CAPÍTULO 16
A madrugada já ia alta quando Ani e Cam se despediram de todos e seguiram para a casa que ela havia construído junto com Daena.
Era uma habitação pequena, de madeira, mas confortável e aconchegante. Estavam sozinhos, pois naquela noite Luna e Tedor foram dormir nas casas das fadas para que os adultos tivessem um pouco de privacidade.
- Enfim sós, minha amada. - Cam falou envolvendo Ani em seus braços.
Ela enterrou a cabeça em seu peito, respirando o cheiro característico de seu companheiro.
- Você pode me perdoar por ficar tanto tempo longe?
Ani encarou aqueles olhos que eram como o próprio sol para ela.
- Eu sei que você teria vindo antes se pudesse.
Ele sorriu com ternura e ela o puxou para um beijo apaixonado, mas antes que as coisas esquentassem, Cam se afastou.
Ani ia começar a protestar quando o macho se ajoelhou aos seus pés.
- Mell, sei que nossa união vai muito além dessa encarnação. É um amor que resistiu por milênios de sofrimento e que, apesar de todos os erros que cometemos enquanto rei e rainha há cinco mil anos, a Deusa nos abençoou e permitiu que chegássemos até aqui juntos e pudéssemos viver, enfim, esse sentimento.
Ela podia sentir o coração acelerando descontrolavelmente.
- Não me lembro das vezes nas quais nos encontramos em todo esse tempo, mas quero me unir a você de todas as maneiras possíveis agora. Quero que além de companheira, seja minha esposa, minha mulher, meu tudo.
Os olhos de Ani se encheram de lágrimas.
Cam retirou a corrente prata que levava no pescoço e Ani notou que havia um anel preto pendurado nela. Lentamente, ele desatarraxou o fecho do cordão e segurou a pequena jóia entre o polegar e o indicador.
Um soluço escapou dos lábios da fêmea.
- Allania Catalã Dokkalfar, aceita se unir a mim nessa vida perante a Grande Deusa Mãe?
Ani estava uma bagunça.

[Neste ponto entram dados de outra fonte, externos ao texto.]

import Literature.NumberTheory.LFunctions.SekatskiiGeneralizedLiCriterion
import Literature.NumberTheory.LFunctions.FreitasLiHalfPlanesProofs
import HarnessLib

/-!
# Sekatskii's generalized Li criterion — proofs (discharge of eq. (6) of [Sekatskii2014])

LABEL (line 1): **RH-FREE** theorems (sibling proofs file of
`Literature/NumberTheory/LFunctions/SekatskiiGeneralizedLiCriterion.lean`; S. K. Sekatskii, *Generalized
Bombieri–Lagarias' theorem and generalized Li's criterion with its arithmetic interpretation*, Ukr.
Math. J. **66** (2014) 415–431 [Sekatskii2014]).  bears_on: LADDER-RH L-C/L-P (COLUMN 4, LI).
WHAT THIS IS NOT: the identity proved here turns each of Sekatskii's criteria (Theorems 5, 6, §5 —
already PROVED in the statement file conditionally on it) into hypothesis-free equivalences; they
RE-INDEX Li's criterion (the expansion point moves from `s = 1` to any real `b ≠ ½`), they do not
weaken RH, and none of them is worded as, or is, progress toward RH; nothing here bears on the
truth of RH.

## Contents

* `Sekatskii2014_sum_eq_deriv_holds` — **eq. (6) (p. 423) and its general-`σ` form (pp. 424–425),
  DISCHARGED** (with the coefficient `(2σ−2a)/(n−1)!`, the print slip `n(2σ−2a)/(n−1)!` being
  corrected in the statement file, see its TYPING NOTE): for all real `a, σ` and `n ≥ 1`,
  `Σ_ρ m(ρ) Re(1 − ((ρ−a)/(ρ+a−2σ))ⁿ) = (2σ − 2a) · (1/(n−1)!) Re dⁿ/dzⁿ((z−a)^{n−1} ln ξ(z))|_{z=2σ−a}`.

  Sekatskii obtains (6) from his generalized Littlewood theorem (Thm 4, a contour integral of
  `log ξ` against `g̃(z) = n(2σ−2a)(z−a)^{n−1}/(z+a−2σ)^{n+1} − n(2σ−2a)/(z+a−2σ)²`, (5) and
  p. 424).  We take the SHORTER ROAD the tree already has for the two special cases `a = 0, σ = ½`
  (Li's `λ_n`, `keiperLiCoeff_eq_zero_sum_holds`, `EquivalentsKeiperLiProofs.lean`) and `a = 0`,
  general `σ = τ/2` (Freitas' Lemma 3.1 (i), `Freitas2006_lemma_3_1_i_holds`,
  `FreitasLiHalfPlanesProofs.lean`), namely Li's own computation [Li1997, p. 326]: the
  partial-fraction series of `ξ′/ξ` coming from the Hadamard product (`IsHadamardSeq`) converges
  normally near the zero-free real point `p = 2σ − a` and may be differentiated termwise there
  (`IsHadamardSeq.hasSum_iteratedDeriv_term_at`); Leibniz' rule for `(z−a)^{n−1}·log ξ(z)` at
  `z = p` and the binomial identity `sum_range_choose_mul_pow_eq` (with `τ = p − a = 2σ − 2a` and
  `x = 1/(p − ρ)`, so that `1 − τx = (ρ − a)/(ρ − p) = (ρ−a)/(ρ+a−2σ)`) give the pair sum
  (`IsHadamardSeq.hasSum_sekatskii_pairs`); the pairs `{ρₖ, 1−ρₖ}` enumerate the non-trivial zeros
  with multiplicity (`IsHadamardSeq.finsum_liZeroBox_eq_sum`), and by absolute convergence
  (`Sekatskii.summable_term`, statement files) the box truncations of the real parts converge to
  the `tsum` defining `liSekatskiiSumAt`.  (Sekatskii himself points out, p. 416 and (1), that Li
  "demonstrated that these sums are equal to the derivatives"; the case `σ = a` is `0 = 0`.)
* Hypothesis-free corollaries (one-liners feeding the statement file's conditional theorems):
  `sekatskii2014_thm5_holds'` (Theorem 5), `sekatskii2014_conclusion_holds'` (§5),
  `sekatskii2014_thm6_holds'` (Theorem 6), `liSekatskiiDeriv_nonneg_of_lt_one'`.

## References

* S. K. Sekatskii, Ukr. Math. J. 66 (2014) 415–431, eq. (6) p. 423, Thm 5 p. 423, Thm 6 pp. 424–425,
  §5 p. 430 (held: `paper:doi-10-1007-s11253-014-0940-9`, PDF pp. 9–11, 16). [Sekatskii2014]
* X.-J. Li, J. Number Theory 65 (1997) 325–333, p. 326 (the method). [Li1997]
* P. Freitas, J. London Math. Soc. (2) 73 (2006) 399–414, Lemma 3.1 (i) (the case `a = 0`).
  [Freitas2006LiHalfPlanes]
-/

noncomputable section

open Complex Filter Topology Set Metric
open scoped Nat ComplexConjugate ComplexOrder

namespace Literature.NumberTheory.LFunctions

/-! ## Calculus at a real point -/

namespace Sekatskii2014Eq6

/-- Near a real point the principal `log ξ` is a primitive of `ξ'/ξ` (`ξ > 0` on `ℝ`), hence
`(log ξ)^{(j+1)}(p) = (ξ'/ξ)^{(j)}(p)` (as in `FreitasLiHalfPlanesProofs`). [folklore] -/
private theorem iteratedDeriv_succ_log_riemannXi_ofReal (p : ℝ) (j : ℕ) :
    iteratedDeriv (j + 1) (fun s ↦ Complex.log (riemannXi s)) p =
      iteratedDeriv j (logDeriv riemannXi) p := by
  rw [iteratedDeriv_succ']
  refine Filter.EventuallyEq.iteratedDeriv_eq j ?_
  have h1 : riemannXi p ∈ slitPlane :=
    mem_slitPlane_iff.2 (Or.inl (Complex.pos_iff.1 (riemannXi_ofReal_pos p)).1)
  have hV : ∀ᶠ s in 𝓝 (p : ℂ), riemannXi s ∈ slitPlane :=
    differentiable_riemannXi.continuous.continuousAt.eventually_mem (isOpen_slitPlane.mem_nhds h1)
  filter_upwards [hV] with s hs
  rw [((differentiable_riemannXi s).hasDerivAt.clog hs).deriv, logDeriv_apply]

/-- `dⁱ/dsⁱ (s − a)^m |_{s=c} = m^{(i)} (c − a)^{m−i}` (falling factorial). [folklore] -/
private theorem iteratedDeriv_sub_pow (a : ℂ) (m i : ℕ) (c : ℂ) :
    iteratedDeriv i (fun s : ℂ ↦ (s - a) ^ m) c = (m.descFactorial i : ℂ) * (c - a) ^ (m - i) := by
  have h := iteratedDeriv_comp_sub_const i (fun z : ℂ ↦ z ^ m) a
  rw [show (fun s : ℂ ↦ (s - a) ^ m) = fun z ↦ (fun w : ℂ ↦ w ^ m) (z - a) from rfl, h]
  simp only [iteratedDeriv_pow]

Uma mistura de choro e alegria tomou a sua face e, sem saber como aquilo era possível, Cam se viu ainda mais apaixonado.
- Sim... nessa, e em qualquer outra vida, a minha resposta vai ser sempre sim.
Eles se abraçaram longamente.
Pressionando o grosso anel esculpido em onix, Cam o dividiu em dois. Com contornos irregulares as duas peças se encaixavam perfeitamente. Todavia, quando foram colocadas carinhosamente nos dedos um do outro, como símbolo de um amor profundo, se ajustaram magicamente para caber.
Ele a pegou no colo e a carregou para a cama.
Cam traçou o rosto de sua amada, descendo a mão em direção ao pescoço delicado, mas interrompeu seu intento ao ouvir a porta de entrada ser esmurrada com força.
- Isso é hora? - Resmungou.
Uma carranca surgiu no rosto do macho quando Thalion gritou:
- Allania, Cam! Abram! É urgente.
Contrariado, o feiticeiro abriu a porta falando abruptamente:
- Você tem cinco segundos para falar o que quer e dar o fora daqui!
Em um único fôlego, o guerreiro soltou:
- Luna sumiu na floresta montada num felino gigante.
Enquanto Cam tentava processar o que ouviu, Ani saiu da casa em direção a de Daena. Quando os cinco estavam reunidos ela pediu que Thalion contasse o que aconteceu.
O macho estava muito nervoso.
- Será que a gente pode ir andando enquanto explico. Aquela coisa tinha dentes enormes e muito afiados.
- Calma, Thalion. - Falou Daena - Esse deve ser Klaus, a tigrera macho de estimação da princesa.
Ele olhou para a amiga como se tivesse nascido um terceiro olho em seu rosto.
- Como que um monstro daquele pode ser um bicho de estimação?! Ele quase me devorou!
- Prateado, se você não disser o que se passou, não teremos como ajudar.
Ele respirou pesadamente encarando Ani.
- Eu estava com uma fêmea na floresta. Nós estávamos... bem... vocês sabem... quase lá. Então, a princesa ogro apareceu. Ela estava bem chateada não sei porquê. Nós discutimos, Luna não queria voltar para casa e tentou fugir voando. Eu saltei para segurá-la e impedir que escapasse, mas aquela coisa surgiu do nada e me atacou no ar. Caí no chão com o felino em cima de mim. Eu não conseguia me desvencilhar dele por mais que tentasse.
Cam e Faramir escutavam o relato com as sobrancelhas erguidas, estranhando que pudesse existir no mundo um animal tão forte a ponto de conter o comandante.
- Olhei ao redor procurando a princesa para falar para ela fugir, mas para minha surpresa a pequena montou naquilo e os dois correram para a mata. Segui atrás deles, mas perdi seu rastro.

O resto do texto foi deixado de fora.